Miscellaneous issues with functions

  1. Data objects are primarily used by applying functions to them, rather than by sending them some messages. Objects themselves are applied only to access their core functionality, e.g. to access fields of a record.
  2. In case of a generic interface common to several types with different implementations, the functions specified by the interface are realized by generic functions, which dispatch their implementation on the types of arguments.
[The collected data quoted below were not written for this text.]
import Summits.Langlands.Langlands.Theses.AbelianSurfaceSerre
import Summits.Langlands.Langlands.Theorems.AbelianSurfaceSerreSurfaceSectorComplementRigidityTransportLAlg
import Summits.Langlands.Langlands.Theorems.DyadicOddResidueSectorComplementJunctionOfFacts
import Literature.NumberTheory.Automorphic.LocalLanglandsGLIndecomposable
import Literature.NumberTheory.GaloisRepresentations.HenniartGaloisSideCharacterisation
import HarnessLib

/-!
# Route AbelianSurfaceSerre — `SurfaceSectorComplement` (stmt-Langlands-17767): the frame modulo the NAMED
FACTS of print, and its sandwich by the item `ReciprocityUpToIrreducibilityR` (stmt-Langlands-17925) —
item-level certificate of the cycle-7 reshape of line `Sketch` (lead prover-line-stmt-Langlands-17767-c6-0;
`--supports` file: no `sorry`, no definition)

`SurfaceSectorComplement := EndTrivialSurfacesModular → _root_.Langlands` (`X := EndTrivialSurfacesModular`,
the sector: a.e.-Satake modularity of the abelian surfaces `A/ℚ` with `End_ℚ A = ℤ`) is the route's frame item
("the rest of the summit").  Line `Sketch` reduces it to Rʷ ∧ junction: Rʷ = rigidity of PINNED reciprocity
data on the local components of the L-algebraic cuspidal `π` (registered stub S1ʷ of cycles 2–6), junction =
`X → Langlands_∃` (stubs S2a–S2c = `X →` item 1093, items 1094, 1095 of route `BaseFieldAscent`); TIGHT:
`surfaceSectorComplement_iff_rigidity_and_junction : C ↔ (X → Rʷ) ∧ (X → Langlands_∃)` (p157164).

Cycle 7: the unrestricted rigidity R has LANDED modulo the three named local facts of print
(`recRigidityOnLocalComponents_of_namedFacts`, line `Sketch_18745_r1_k1` of the twin frame stmt-Langlands-18745:
(F1) `localLanglands_gl` — Harris–Taylor 2001 Thm A, Henniart 1993 Thm 1.1; (F2)
`localLanglands_gl_indecomposable` — Henniart 2002 Thm 1.5 (i), Zelevinsky 1980 Thm 9.7; (F3)
`Henniart2002_isEquivalent_of_rootMultiplicity_eulerFactor_tprod_eq` — Henniart 2002 Thm 1.7 (a)).  This module
records, kernel-checked, where THIS frame's open content lives after the reshape:

* `recRigidityLAlg_of_namedFacts` — Rʷ (the text of the former stub S1ʷ, verbatim) from F1–F3;
* `surfaceSectorComplement_iff_junctionExists_of_namedFacts` — granted F1–F3, `C ↔ (X → Langlands_∃)`: the
  frame's whole `∀ 𝓡` debt is printed local mathematics, and the line closes the crux EXACTLY when its
  junction stubs S2a–S2c do (`surfaceSectorComplement_of_junctionExists_of_namedFacts` is the `←` half by name);
* `surfaceSectorComplement_of_reciprocityUpToIrreducibilityR_text_of_JS`,
  `reciprocityUpToIrreducibilityR_text_of_surfaceSectorComplement`,
  `surfaceSectorComplement_iff_reciprocityUpToIrreducibilityR_text` — the SANDWICH by existing items, as for
  the twin frame: the texts of stmt-Langlands-17925 (reciprocity up to irreducibility for every pinned datum,
  with the non-vacuity conjunct), stmt-Langlands-13622 `AnalyticDescent.PairLBoundaryJS` and stmt-Langlands-19093
  `AnalyticDescent.PairLPoleJS` give the crux with the sector X IDLE (a frame item cannot consume its sector
  non-vacuously); conversely the crux and X give the text of 17925.  So under X and JS this crux, too, IS item
  17925 — an alternative junction to 1093 ∘ 1094 ∘ 1095, recorded for the planners; nothing is claimed.

References: G. Henniart, Invent. Math. 113 (1993), Thm. 1.1 [Henniarts1993]; G. Henniart, Bull. SMF 130 (2002),
Thm. 1.5, Thm. 1.7 (a) [HenniartBSMF2002]; M. Harris, R. Taylor, Ann. Math. Stud. 151 (2001), Thm. A
[HarrisTaylorAMS2001]; K. Buzzard, T. Gee, LMS LNS 414 (2014), Conj. 3.2.1–3.2.2 [BuzzardGeeLMS2014];
J. Arthur, L. Clozel, Ann. Math. Stud. 120, Ch. 3 §2 (2.2)–(2.3) [ArthurClozelAMS120].
-/

noncomputable section

set_option linter.dupNamespace false -- project-wide option; `Summit.Langlands.Langlands` is the mandated namespace

open scoped MatrixGroups NumberField
open NumberField IsDedekindDomain Filter MeasureTheory
open Literature.NumberTheory.Automorphic Literature.NumberTheory.GaloisRepresentations
open Summit.Langlands
open Summit.Langlands.Langlands.Theses
open Summit.Langlands.Langlands.Theses.AbelianSurfaceSerre

namespace Summit.Langlands.Langlands.Theorems.ReciprocityRigidity

/-! ## §1 Rʷ and the frame modulo the three named facts of print -/

/-- **Rʷ from the named facts (F1) `localLanglands_gl`, (F2) `localLanglands_gl_indecomposable`, (F3)
`Henniart2002_isEquivalent_of_rootMultiplicity_eulerFactor_tprod_eq`** — the text of line `Sketch`'s former
stub S1ʷ `stub_recRigidityLAlg`, verbatim: any two pinned reciprocity data of a number field agree on the local
components of the L-algebraic cuspidal automorphic representations of `GL_n`, `n ≥ 1` (the unrestricted
rigidity of line 18745, restricted by `rigid_lAlgebraic_of_rigid`).
[cite: Henniarts1993, Thm 1.1] [cite: HenniartBSMF2002, Thm. 1.5 and Thm. 1.7 (a)] -/
theorem recRigidityLAlg_of_namedFacts
    (hF1 : ∀ (F : Type) [Field F] [ValuativeRel F] [TopologicalSpace F] [IsNonarchimedeanLocalField F]
      (hmul : @IsFrobPow.mul F _ _ _ _) (huniq : @IsFrobPow.unique F _ _ _ _)
      (hn : absInertia_normal F) (hex : @exists_isFrobPow F _ _ _ _)
      (hns : @WeilGroup.exists_subgroup_le_inertia_isOpen_of_continuous F _ _ _ _)
      (d : LocalArtinData F) (𝓔 : LocalEpsilonSystem F) (hd : 𝓔.artin F = d),
      localLanglands_gl F hmul huniq hn hex hns d 𝓔 hd)
    (hF2 : ∀ (F : Type) [Field F] [ValuativeRel F] [TopologicalSpace F] [IsNonarchimedeanLocalField F]
      (hmul : @IsFrobPow.mul F _ _ _ _) (huniq : @IsFrobPow.unique F _ _ _ _)
      (hn : absInertia_normal F) (hex : @exists_isFrobPow F _ _ _ _)
      (hns : @WeilGroup.exists_subgroup_le_inertia_isOpen_of_continuous F _ _ _ _)
      (d : LocalArtinData F) (𝓔 : LocalEpsilonSystem F) (hd : 𝓔.artin F = d),
      localLanglands_gl_indecomposable F hmul huniq hn hex hns d 𝓔 hd)
    (hF3 : ∀ (F : Type) [Field F] [ValuativeRel F] [TopologicalSpace F] [IsNonarchimedeanLocalField F],
      Henniart2002_isEquivalent_of_rootMultiplicity_eulerFactor_tprod_eq F) :
    ∀ (K : Type) [Field K] [NumberField K] (𝓡 𝓡' : ReciprocityData K) (n : ℕ)
      (hcpt : isCompact_glFiniteIntegralLevel n K), 0 < n →
      ∀ π : CuspidalAutomorphicRepData n K hcpt, π.1.IsLAlgebraic →
        ∀ (v : HeightOneSpectrum (𝓞 K)) (πv : SmoothIrrep (GL (Fin n) (v.adicCompletion K))),
          π.1.HasLocalComponentAt v πv.ρ →
            (𝓡.llc v).recGL n (IrrClass.mk πv) = (𝓡'.llc v).recGL n (IrrClass.mk πv) :=
  rigid_lAlgebraic_of_rigid (recRigidityOnLocalComponents_of_namedFacts hF1 hF2 hF3)

/-- **Granted the three named local facts, the frame follows from its junction** `X → Langlands_∃` (the
`←` half of the certificate below, by name: the transport `langlands_iff_exists_of_rigid_lAlgebraic` along
data rigid on L-algebraic cuspidal `π`). [cite: Henniarts1993, Thm 1.1]
[cite: HenniartBSMF2002, Thm. 1.5 and Thm. 1.7 (a)] -/
theorem surfaceSectorComplement_of_junctionExists_of_namedFacts
    (hF1 : ∀ (F : Type) [Field F] [ValuativeRel F] [TopologicalSpace F] [IsNonarchimedeanLocalField F]
      (hmul : @IsFrobPow.mul F _ _ _ _) (huniq : @IsFrobPow.unique F _ _ _ _)
      (hn : absInertia_normal F) (hex : @exists_isFrobPow F _ _ _ _)
      (hns : @WeilGroup.exists_subgroup_le_inertia_isOpen_of_continuous F _ _ _ _)
      (d : LocalArtinData F) (𝓔 : LocalEpsilonSystem F) (hd : 𝓔.artin F = d),
      localLanglands_gl F hmul huniq hn hex hns d 𝓔 hd)
    (hF2 : ∀ (F : Type) [Field F] [ValuativeRel F] [TopologicalSpace F] [IsNonarchimedeanLocalField F]
      (hmul : @IsFrobPow.mul F _ _ _ _) (huniq : @IsFrobPow.unique F _ _ _ _)
      (hn : absInertia_normal F) (hex : @exists_isFrobPow F _ _ _ _)
      (hns : @WeilGroup.exists_subgroup_le_inertia_isOpen_of_continuous F _ _ _ _)
      (d : LocalArtinData F) (𝓔 : LocalEpsilonSystem F) (hd : 𝓔.artin F = d),
      localLanglands_gl_indecomposable F hmul huniq hn hex hns d 𝓔 hd)
    (hF3 : ∀ (F : Type) [Field F] [ValuativeRel F] [TopologicalSpace F] [IsNonarchimedeanLocalField F],
      Henniart2002_isEquivalent_of_rootMultiplicity_eulerFactor_tprod_eq F)
    (hJ : EndTrivialSurfacesModular →
      ∀ (F : Type) [Field F] [NumberField F], ∃ 𝓡 : ReciprocityData F, ∀ n : ℕ, 0 < n →
        ∀ hcpt : isCompact_glFiniteIntegralLevel n F, GlobalLanglandsCorrespondenceGLn n F 𝓡 hcpt) :
    SurfaceSectorComplement :=
  fun hX => (langlands_iff_exists_of_rigid_lAlgebraic (recRigidityLAlg_of_namedFacts hF1 hF2 hF3)).2 (hJ hX)

/-- **The line certificate after the cycle-7 reshape: granted the three named local facts, the frame is
EQUIVALENT to its junction** `X → Langlands_∃`: `→` is free (a datum from the summit's `Nonempty` conjunct,
the clause from its `∀ 𝓡` conjunct), `←` is `surfaceSectorComplement_of_junctionExists_of_namedFacts`.  With
`surfaceSectorComplement_iff_rigidity_and_junction` (p157164) this says: the frame's entire `∀ 𝓡` debt is
printed local mathematics; what remains is the `∃ 𝓡` reciprocity conjecture off the sector (stubs S2a–S2c),
which is not claimed. [cite: BuzzardGeeLMS2014, Conj. 3.2.1 and Conj. 3.2.2]
[cite: HenniartBSMF2002, Thm. 1.5 and Thm. 1.7 (a)] -/
theorem surfaceSectorComplement_iff_junctionExists_of_namedFacts
    (hF1 : ∀ (F : Type) [Field F] [ValuativeRel F] [TopologicalSpace F] [IsNonarchimedeanLocalField F]
      (hmul : @IsFrobPow.mul F _ _ _ _) (huniq : @IsFrobPow.unique F _ _ _ _)
      (hn : absInertia_normal F) (hex : @exists_isFrobPow F _ _ _ _)
      (hns : @WeilGroup.exists_subgroup_le_inertia_isOpen_of_continuous F _ _ _ _)
      (d : LocalArtinData F) (𝓔 : LocalEpsilonSystem F) (hd : 𝓔.artin F = d),
      localLanglands_gl F hmul huniq hn hex hns d 𝓔 hd)
    (hF2 : ∀ (F : Type) [Field F] [ValuativeRel F] [TopologicalSpace F] [IsNonarchimedeanLocalField F]
      (hmul : @IsFrobPow.mul F _ _ _ _) (huniq : @IsFrobPow.unique F _ _ _ _)
      (hn : absInertia_normal F) (hex : @exists_isFrobPow F _ _ _ _)
      (hns : @WeilGroup.exists_subgroup_le_inertia_isOpen_of_continuous F _ _ _ _)
      (d : LocalArtinData F) (𝓔 : LocalEpsilonSystem F) (hd : 𝓔.artin F = d),
      localLanglands_gl_indecomposable F hmul huniq hn hex hns d 𝓔 hd)
    (hF3 : ∀ (F : Type) [Field F] [ValuativeRel F] [TopologicalSpace F] [IsNonarchimedeanLocalField F],
      Henniart2002_isEquivalent_of_rootMultiplicity_eulerFactor_tprod_eq F) :
    SurfaceSectorComplement ↔
      (EndTrivialSurfacesModular →
        ∀ (F : Type) [Field F] [NumberField F], ∃ 𝓡 : ReciprocityData F, ∀ n : ℕ, 0 < n →
          ∀ hcpt : isCompact_glFiniteIntegralLevel n F, GlobalLanglandsCorrespondenceGLn n F 𝓡 hcpt) := by
  refine ⟨fun hC hX F _ _ => ?_, surfaceSectorComplement_of_junctionExists_of_namedFacts hF1 hF2 hF3⟩
  obtain ⟨⟨𝓡⟩, hall⟩ := hC hX F
  exact ⟨𝓡, hall 𝓡⟩

/-! ## §2 The sandwich by the item `ReciprocityUpToIrreducibilityR` (stmt-Langlands-17925) -/

/-- **SUFFICIENCY — the frame from the texts of items stmt-Langlands-17925, 13622, 19093** (the sector
hypothesis X is discarded: the three texts give the summit itself,
`PhantomRMYoshidaJunctionOfR.langlands_of_reciprocityUpToIrreducibilityR_text_of_JS`).
[cite: BuzzardGeeLMS2014, Conj. 3.2.1 and Conj. 3.2.2] [cite: ArthurClozelAMS120, Ch. 3 §2 (2.2)–(2.3)] -/
theorem surfaceSectorComplement_of_reciprocityUpToIrreducibilityR_text_of_JS
    (h22 : AnalyticDescent.PairLBoundaryJS) (h23 : AnalyticDescent.PairLPoleJS)
    (hR : ∀ (F : Type) [Field F] [NumberField F], Nonempty (ReciprocityData F) ∧
      ∀ (Rec : ReciprocityData F) (n : ℕ), 0 < n →
        ∀ hcpt : isCompact_glFiniteIntegralLevel n F,
          (∀ π : CuspidalAutomorphicRepData n F hcpt, π.1.IsLAlgebraic →
            ∀ (ℓ : ℕ) [Fact ℓ.Prime] (ι : PadicAlgCl ℓ ≃+* ℂ),
              ∃ ρ : FramedGaloisRep F (PadicAlgCl ℓ) n,
                IsGeometricFramed Rec ρ ∧ Corresponds Rec ι π.1 ρ) ∧ GaloisToAutomorphic n Rec hcpt) :
    SurfaceSectorComplement :=
  fun _ => PhantomRMYoshidaJunctionOfR.langlands_of_reciprocityUpToIrreducibilityR_text_of_JS h22 h23 hR

/-- **NECESSITY under the route target** — the frame and X give the summit, hence the text of item
stmt-Langlands-17925 (reciprocity up to irreducibility for every pinned datum, with the non-vacuity
conjunct): the frame cannot close before that item once the target holds. [folklore] -/
theorem reciprocityUpToIrreducibilityR_text_of_surfaceSectorComplement (hC : SurfaceSectorComplement)
    (hX : EndTrivialSurfacesModular) :
    ∀ (F : Type) [Field F] [NumberField F], Nonempty (ReciprocityData F) ∧
      ∀ (Rec : ReciprocityData F) (n : ℕ), 0 < n →
        ∀ hcpt : isCompact_glFiniteIntegralLevel n F,
          (∀ π : CuspidalAutomorphicRepData n F hcpt, π.1.IsLAlgebraic →
            ∀ (ℓ : ℕ) [Fact ℓ.Prime] (ι : PadicAlgCl ℓ ≃+* ℂ),
              ∃ ρ : FramedGaloisRep F (PadicAlgCl ℓ) n,
                IsGeometricFramed Rec ρ ∧ Corresponds Rec ι π.1 ρ) ∧ GaloisToAutomorphic n Rec hcpt :=
  PhantomRMYoshidaJunctionOfR.reciprocityUpToIrreducibilityR_text_of_langlands (hC hX)

/-- **Under the route target X and Arthur–Clozel (2.2)/(2.3), the frame IS the text of item
stmt-Langlands-17925** (sufficiency + necessity above): an alternative junction for this frame, beside
`X →` item 1093 ∘ item 1094 ∘ item 1095.
[cite: BuzzardGeeLMS2014, Conj. 3.2.1 and Conj. 3.2.2] [cite: ArthurClozelAMS120, Ch. 3 §2 (2.2)–(2.3)] -/
theorem surfaceSectorComplement_iff_reciprocityUpToIrreducibilityR_text
    (h22 : AnalyticDescent.PairLBoundaryJS) (h23 : AnalyticDescent.PairLPoleJS)
    (hX : EndTrivialSurfacesModular) :
    SurfaceSectorComplement ↔
      ∀ (F : Type) [Field F] [NumberField F], Nonempty (ReciprocityData F) ∧
        ∀ (Rec : ReciprocityData F) (n : ℕ), 0 < n →
          ∀ hcpt : isCompact_glFiniteIntegralLevel n F,
            (∀ π : CuspidalAutomorphicRepData n F hcpt, π.1.IsLAlgebraic →
              ∀ (ℓ : ℕ) [Fact ℓ.Prime] (ι : PadicAlgCl ℓ ≃+* ℂ),
                ∃ ρ : FramedGaloisRep F (PadicAlgCl ℓ) n,
                  IsGeometricFramed Rec ρ ∧ Corresponds Rec ι π.1 ρ) ∧ GaloisToAutomorphic n Rec hcpt :=
  ⟨fun hC => reciprocityUpToIrreducibilityR_text_of_surfaceSectorComplement hC hX,
    surfaceSectorComplement_of_reciprocityUpToIrreducibilityR_text_of_JS h22 h23⟩

end Summit.Langlands.Langlands.Theorems.ReciprocityRigidity

end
In particular many operators are generic functions.
  3. New objects are constructed by applying functions which are designed to return new objects, rather than by using some distinct syntactic notion of constructors.
  4. There is a single most important equality operator ==, which generally compares values of immutable objects and identity of mutable objects, and can also be defined manually for particular types.
  5. The comparison used for sorting, for dictionary lookup, and the corresponding hash function, are generally specified once per type, not once per sorting operation or once per dictionary. Instead, these operations take a transformation function which extracts or transforms the part of the key used for comparison.
  6. Locking and unlocking synchronization objects, blocking and unblocking asynchronous signals, changing values of dynamic variables (usually), installing signal handlers (usually) are done for the duration of execution of given code, not as a permanent effect of an imperative operation.

Syntax

  1. Names are case-sensitive.
  2. Function application is denoted by separating the function from the arguments and the arguments from one another with spaces, but functions are not curried; all arguments are passed at once and the function can determine how many of them were given.
  3. Breaking of program text into lines and indentation are insignificant. Definitions and statements are separated by semicolons.
  4. Mutable variables are first-class objects. The meaning of accessing particular variables or accessing fields of an object can be programmed.
  5. The set of operators with their priorities is fixed, which makes possible to parse a module independently of the contents of other modules. You can make your own binary operators from ordinary names with a fixed priority (they look like %Foo or Foo%).
  6. The only keyword is the underscore. Other identifier-like names which are used in core syntactic constructs are macros, and these names can be redefined.
  7. Parentheses () are used for grouping subexpressions and subpatterns. Brackets [] are used for making and matching lists. Braces {} are used for delimiting other parts of the syntax (function bodies, if and case branches, object definitions etc.).

Conventions

  1. Most global names are written LikeThis, except type names which are LIKE_THIS (because they often coexist with a function or constant of similar name) and names or important macros like let and if. Local names and field names are usually written likeThis.
  2. In the author’s opinion the indentation width of 3 spaces looks nice. Since the standard tab width, 8, is not even divisible by 3, tabs are better avoided. Using a non-standard tab width would be evil.